Saved entries:

import Summits.ResolutionOfSingularities.ResolutionOfSingularities.Theorems.FrobeniusClosingPatchingRelPerfectDepthHSepComponentsExp
import Literature.AlgebraicGeometry.Resolution.AlterationsMultisectionLocalStepProofs
import HarnessLib

/-!
# Crux `PatchingRelPerfect` (stmt-ResolutionOfSingularities-16161), chain W5.2 — F7(β) (β-AX) X2b, E-SIDE:
# END COMPONENTS of the multi-host CJS transport (the E-side input of T2c `IsFormatSncOn`)

[OURS · L1 W5.2 · F7(β) X2b E-side module B (res-L1-w52-plan-1 GO G11-11 / spec v4.1 §6 AMENDMENT A1; hand res-D-pv-054)]
Fact-free; def-free; NOT statements of the manuscript under review (Hironaka 2017); AI-written, weaker than expert review.

At the END of the CJS sequence read on the carrier `E ≅ Z₁` (host traces `tr i` effective Cartier covering `e⁻¹X₁` and lying
over `X₁ ∪ B₁`; boundary traces `𝓑` with simple normal crossings and PREIRREDUCIBLE supports, drawn on `e⁻¹B₁` and covering it;
`X₁` closed and transversal to the strict normal crossings divisor `B₁`) there is ONE family `𝓔_E` of ideal sheaves on `E` with
simple normal crossings, WITHOUT DUPLICATES, whose non-unit members are the (prime) ideals of irreducible closed subsets, such
that EVERY boundary trace IS a member of `𝓔_E` and EVERY host trace is `monomialIdeal (𝓔_E.map fun S => (S, c S))` for an
exponent function `c` — R5ᴴ N4 (`HSepCJS.exists_end_family`, `exists_factors_of_support_subset`, `exists_expFun_of_factors`)
instantiated with the total host divisor `Π tr i` and the boundary list, plus: an snc member with irreducible support inside a
strict normal crossings divisor `S` is the ideal of the closure of a maximal point of `S` (Krull: its generic point has
codimension one).

## References
* V. Cossart, U. Jannsen, S. Saito, LNM 2270 (2020), Thm. 1.4, Def. 4.1. [CossartJannsenSaito2020]
* J. Kollár, *Lectures on Resolution of Singularities* (2007), (3.111) Step 3. [Kollar2007]
* The Stacks Project, Tags 0BIA, 00KV. [StacksProject]
-/

-- `Summit.<Summit>.<Sub>.Theorems` with `Sub = Summit` (single-conjunct summit, D-0017)
set_option linter.dupNamespace false

noncomputable section

open CategoryTheory CategoryTheory.Limits AlgebraicGeometry TopologicalSpace IsLocalRing
open Literature.AlgebraicGeometry.Resolution Scheme.IdealSheafData

namespace Summit.ResolutionOfSingularities.ResolutionOfSingularities.Theorems

universe u

namespace MultiHostCJS

open WeightTwoB

/-! ## §1 Two small tools -/

/-- Simple normal crossings are insensitive to a unit member (it passes through no point). [folklore] -/
theorem hasSNC_cons_top {X : Scheme.{u}} {𝓔 : List X.IdealSheafData} (h : HasSNC 𝓔) : HasSNC (⊤ :: 𝓔) := by
  intro x
  obtain ⟨hreg, u, hu, ⟨ι, hι, hιD⟩, hC⟩ := h x
  have hmem : ∀ D : {D : X.IdealSheafData // D ∈ (⊤ :: 𝓔) ∧ x ∈ D.support}, D.1 ∈ 𝓔 ∧ x ∈ D.1.support := by
    rintro ⟨D, hD, hxD⟩
    rcases List.mem_cons.mp hD with rfl | hD
    · rw [Scheme.IdealSheafData.support_top] at hxD
      exact absurd hxD id
    · exact ⟨hD, hxD⟩
  refine ⟨hreg, u, hu, ⟨fun D => ι ⟨D.1, hmem D⟩, fun D₁ D₂ heq => ?_, fun D => hιD ⟨D.1, hmem D⟩⟩, hC⟩
  have e := congrArg Subtype.val (hι heq)
  exact Subtype.ext e

/-- **An effective Cartier divisor with irreducible support has a generic point of codimension one** (Krull's Hauptidealsatz:
a point of codimension `≤ 1` on the support specialising to the generic point IS the generic point; codimension `0` is excluded
because the support is a proper closed subset). [cite: StacksProject, Tag 00KV] -/
theorem coheight_eq_one_of_isGenericPoint_support {E : Scheme.{u}} [IsIntegral E] [IsLocallyNoetherian E]
    {T : E.IdealSheafData} (hT : IsEffectiveCartier T) {ξ : E} (hξ : IsGenericPoint ξ (T.support : Set E)) :
    Order.coheight ξ = 1 := by
  obtain ⟨ξ', hξ'T, hsp, hle⟩ := hT.exists_specializes_coheight_le_one hξ.mem
  have hsp' : ξ ⤳ ξ' := hξ.specializes hξ'T
  have heq : ξ' = ξ := (hsp.antisymm hsp').eq
  subst heq
  have h0 : Order.coheight ξ' ≠ 0 := by
    intro h0
    have hgen : ξ' = genericPoint E := eq_genericPoint_of_coheight_eq_zero h0
    exact not_mem_support_genericPoint (HSepCJS.ne_bot_of_isEffectiveCartier hT) (hgen ▸ hξ.mem)
  exact le_antisymm hle (Order.one_le_iff_ne_zero.mpr h0)

/-- **An snc member with irreducible support inside a strict normal crossings divisor `S` is the ideal of the closure of a maximal
point of `S`** (it is reduced, so it is the ideal of its support `cl{ξ}`, and `ξ` has codimension one). [cite: StacksProject, Tag 0BIA] -/
theorem eq_vanishingIdeal_closure_of_isIrreducible {E : Scheme.{u}} [IsIntegral E] [IsLocallyNoetherian E]
    {𝓑 : List E.IdealSheafData} (h𝓑 : HasSNC 𝓑) {T : E.IdealSheafData} (hT : T ∈ 𝓑)
    (hirr : IsIrreducible (T.support : Set E)) {S : Set E} (hS : IsStrictNormalCrossingsDivisor E S)
    (hTS : (T.support : Set E) ⊆ S) :
    ∃ ξ ∈ maxPoints S, T = vanishingIdeal ⟨closure {ξ}, isClosed_closure⟩ := by
  obtain ⟨ξ, hξ⟩ : ∃ ξ : E, IsGenericPoint ξ (T.support : Set E) := QuasiSober.sober hirr T.support.isClosed
  have hcoh := coheight_eq_one_of_isGenericPoint_support (h𝓑.isEffectiveCartier_of_mem hT) hξ
  refine ⟨ξ, DepthOne.mem_maxPoints_of_coheight_eq_one hS hcoh (hTS hξ.mem), ?_⟩
  have hcl : (⟨closure {ξ}, isClosed_closure⟩ : Closeds E) = T.support := Closeds.ext hξ.def
  rw [hcl, h𝓑.vanishingIdeal_support hT]

/-! ## §2 END COMPONENTS for the multi-host state -/

section End

variable {E Z₁ : Scheme.{u}} (e : E ≅ Z₁) {n : ℕ} {tr : Fin n → E.IdealSheafData} {𝓑 : List E.IdealSheafData}
  {X₁ B₁ : Set Z₁}

/-- The total host divisor `Π tr i` contains `e⁻¹X₁` in its support. [folklore] -/
theorem preimage_subset_support_prod_ofFn (hlow : e.hom ⁻¹' X₁ ⊆ ⋃ i, ((tr i).support : Set E)) :
    e.hom ⁻¹' X₁ ⊆ (((List.ofFn tr).prod).support : Set E) := by
  intro x hx
  obtain ⟨i, hi⟩ := Set.mem_iUnion.mp (hlow hx)
  exact HSepCJS.mem_support_prod_iff.mpr ⟨tr i, List.mem_ofFn.mpr ⟨i, rfl⟩, hi⟩

/-- [OURS · L1 W5.2 · F7(β) X2b-E] **END COMPONENTS of the multi-host transport** (res-L1-w52-plan-1 GO G11-11 shape): see the module
docstring.  The family is `(⊤ :: 𝓔₀).dedup` for the N4 family `𝓔₀` of the component ideals of `e⁻¹(X₁ ∪ B₁)` (the unit member absorbs
boundary traces whose support has emptied). [cite: CossartJannsenSaito2020, Thm. 1.4] [cite: Kollar2007, (3.111) Step 3]
[cite: StacksProject, Tag 0BIA] -/
theorem end_components [IsIntegral E] [IsNoetherian E] [IsNoetherian Z₁] (hE : Scheme.IsRegular E)
    (htr : ∀ i, IsEffectiveCartier (tr i)) (h𝓑 : HasSNC 𝓑) (h𝓑irr : ∀ T ∈ 𝓑, IsPreirreducible (T.support : Set E))
    (hX₁c : IsClosed X₁) (htr₁ : IsTransversalWith Z₁ X₁ B₁) (hB₁ : IsStrictNormalCrossingsDivisor Z₁ B₁)
    (hlow : e.hom ⁻¹' X₁ ⊆ ⋃ i, ((tr i).support : Set E)) (hup : ∀ i, ((tr i).support : Set E) ⊆ e.hom ⁻¹' (X₁ ∪ B₁))
    (hbd : ∀ T ∈ 𝓑, (T.support : Set E) ⊆ e.hom ⁻¹' B₁) (hcov : ∀ x : E, e.hom x ∈ B₁ → ∃ T ∈ 𝓑, x ∈ T.support) :
    ∃ 𝓔 : List E.IdealSheafData, HasSNC 𝓔 ∧ 𝓔.Nodup ∧
      (∀ S ∈ 𝓔, S ≠ ⊤ → ∃ ζ : E, S = vanishingIdeal ⟨closure {ζ}, isClosed_closure⟩) ∧
      (∀ S ∈ 𝓔, S ≠ ⊤ → IsIrreducible (S.support : Set E)) ∧
      (∀ S ∈ 𝓔, (S.support : Set E) ⊆ e.hom ⁻¹' (X₁ ∪ B₁)) ∧
      (∀ T ∈ 𝓑, T ∈ 𝓔) ∧
      (∀ i, ∃ c : E.IdealSheafData → ℕ, tr i = monomialIdeal (𝓔.map fun S => (S, c S))) := by
  classical
  -- N4 instantiated with the total host divisor and the boundary list
  set D₁ : E.IdealSheafData := (List.ofFn tr).prod with hD₁def
  set ℰ₁ : List (E.IdealSheafData × ℕ) := 𝓑.map fun T => (T, 0) with hℰ₁def
  have hD₁ : IsEffectiveCartier D₁ :=
    HSepCJS.isEffectiveCartier_prod fun K hK => by
      obtain ⟨i, rfl⟩ := List.mem_ofFn.mp hK
      exact htr i
  have hbdry : boundaryOf ℰ₁ = 𝓑 := by simp [boundaryOf, hℰ₁def, Function.comp_def]
  have hℰ₁ : HasSNC (boundaryOf ℰ₁) := by rw [hbdry]; exact h𝓑
  have hlow' : e.hom ⁻¹' X₁ ⊆ (D₁.support : Set E) := preimage_subset_support_prod_ofFn e hlow
  have hup' : (D₁.support : Set E) ⊆ e.hom ⁻¹' X₁ ∪ ⋃ p ∈ ℰ₁, (p.1.support : Set E) := by
    intro x hx
    obtain ⟨K, hK, hxK⟩ := HSepCJS.mem_support_prod_iff.mp hx
    obtain ⟨i, rfl⟩ := List.mem_ofFn.mp hK
    rcases hup i hxK with h | h
    · exact Or.inl h
    · obtain ⟨T, hT, hxT⟩ := hcov x h
      exact Or.inr (Set.mem_iUnion₂.mpr ⟨(T, 0), List.mem_map.mpr ⟨T, hT, rfl⟩, hxT⟩)
  have hbd' : ∀ p ∈ ℰ₁, (p.1.support : Set E) ⊆ e.hom ⁻¹' B₁ := by
    intro p hp
    obtain ⟨T, hT, rfl⟩ := List.mem_map.mp hp
    exact hbd T hT
  have hcov' : ∀ x : E, e.hom x ∈ B₁ → ∃ p ∈ ℰ₁, x ∈ p.1.support := by
    intro x hx
    obtain ⟨T, hT, hxT⟩ := hcov x hx
    exact ⟨(T, 0), List.mem_map.mpr ⟨T, hT, rfl⟩, hxT⟩
  obtain ⟨𝓔₀, h𝓔₀, hprime, hirr, hne, hU, hmax⟩ :=
    HSepCJS.exists_end_family e hE hD₁ hℰ₁ hX₁c htr₁ hB₁ hlow' hup' hbd' hcov'
  have hS : IsStrictNormalCrossingsDivisor E (e.hom ⁻¹' (X₁ ∪ B₁)) :=
    (HSepCJS.isStrictNormalCrossingsDivisor_union_end e hD₁ hℰ₁ hX₁c htr₁ hB₁ hlow' hup' hbd' hcov').preimage_of_etale e.hom
  -- the family
  refine ⟨(⊤ :: 𝓔₀).dedup, HSepCJS.hasSNC_dedup (hasSNC_cons_top h𝓔₀), List.nodup_dedup _, fun S hS' hSt => ?_,
    fun S hS' hSt => ?_, fun S hS' => ?_, fun T hT => ?_, fun i => ?_⟩
  · rcases List.mem_cons.mp (List.mem_dedup.mp hS') with h | h
    · exact absurd h hSt
    · exact hprime S h
  · rcases List.mem_cons.mp (List.mem_dedup.mp hS') with h | h
    · exact absurd h hSt
    · exact hirr S h
  · rcases List.mem_cons.mp (List.mem_dedup.mp hS') with h | h
    · subst h
      rw [Scheme.IdealSheafData.support_top]
      exact fun x hx => absurd hx id
    · rw [← hU]
      exact Set.subset_iUnion₂ (s := fun (T : E.IdealSheafData) (_ : T ∈ 𝓔₀) => (T.support : Set E)) S h
  · -- a boundary trace: empty support ⇒ the unit member; irreducible support ⇒ a component ideal
    refine List.mem_dedup.mpr ?_
    rcases (T.support : Set E).eq_empty_or_nonempty with h0 | hne'
    · have hTtop : T = ⊤ := by
        rw [← Scheme.IdealSheafData.support_eq_bot_iff]
        exact Closeds.ext h0
      rw [hTtop]
      exact List.mem_cons_self
    · have hTirr : IsIrreducible (T.support : Set E) := ⟨hne', h𝓑irr T hT⟩
      obtain ⟨ξ, hξ, hTξ⟩ := eq_vanishingIdeal_closure_of_isIrreducible h𝓑 hT hTirr hS
        ((hbd T hT).trans (Set.preimage_mono Set.subset_union_right))
      rw [hTξ]
      exact List.mem_cons_of_mem _ (hmax ξ hξ)
  · -- a host trace: factors among the component ideals, then the exponent-function form over the dedup'd family
    obtain ⟨q, hq, hq'⟩ := HSepCJS.exists_factors_of_support_subset E hE hS hmax (tr i) (htr i) (hup i)
    obtain ⟨c, hc⟩ := HSepCJS.exists_expFun_of_factors (List.nodup_dedup (⊤ :: 𝓔₀)) q fun f hf =>
      List.mem_dedup.mpr (List.mem_cons_of_mem _ (hq f hf))
    exact ⟨c, hq'.trans hc⟩

end End

end MultiHostCJS

end Summit.ResolutionOfSingularities.ResolutionOfSingularities.Theorems

end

**Aim of the task**
Find every line in the records above that contains the word "hTirr", and copy each one.

**Expected answer**
    · have hTirr : IsIrreducible (T.support : Set E) := ⟨hne', h𝓑irr T hT⟩
      obtain ⟨ξ, hξ, hTξ⟩ := eq_vanishingIdeal_closure_of_isIrreducible h𝓑 hT hTirr hS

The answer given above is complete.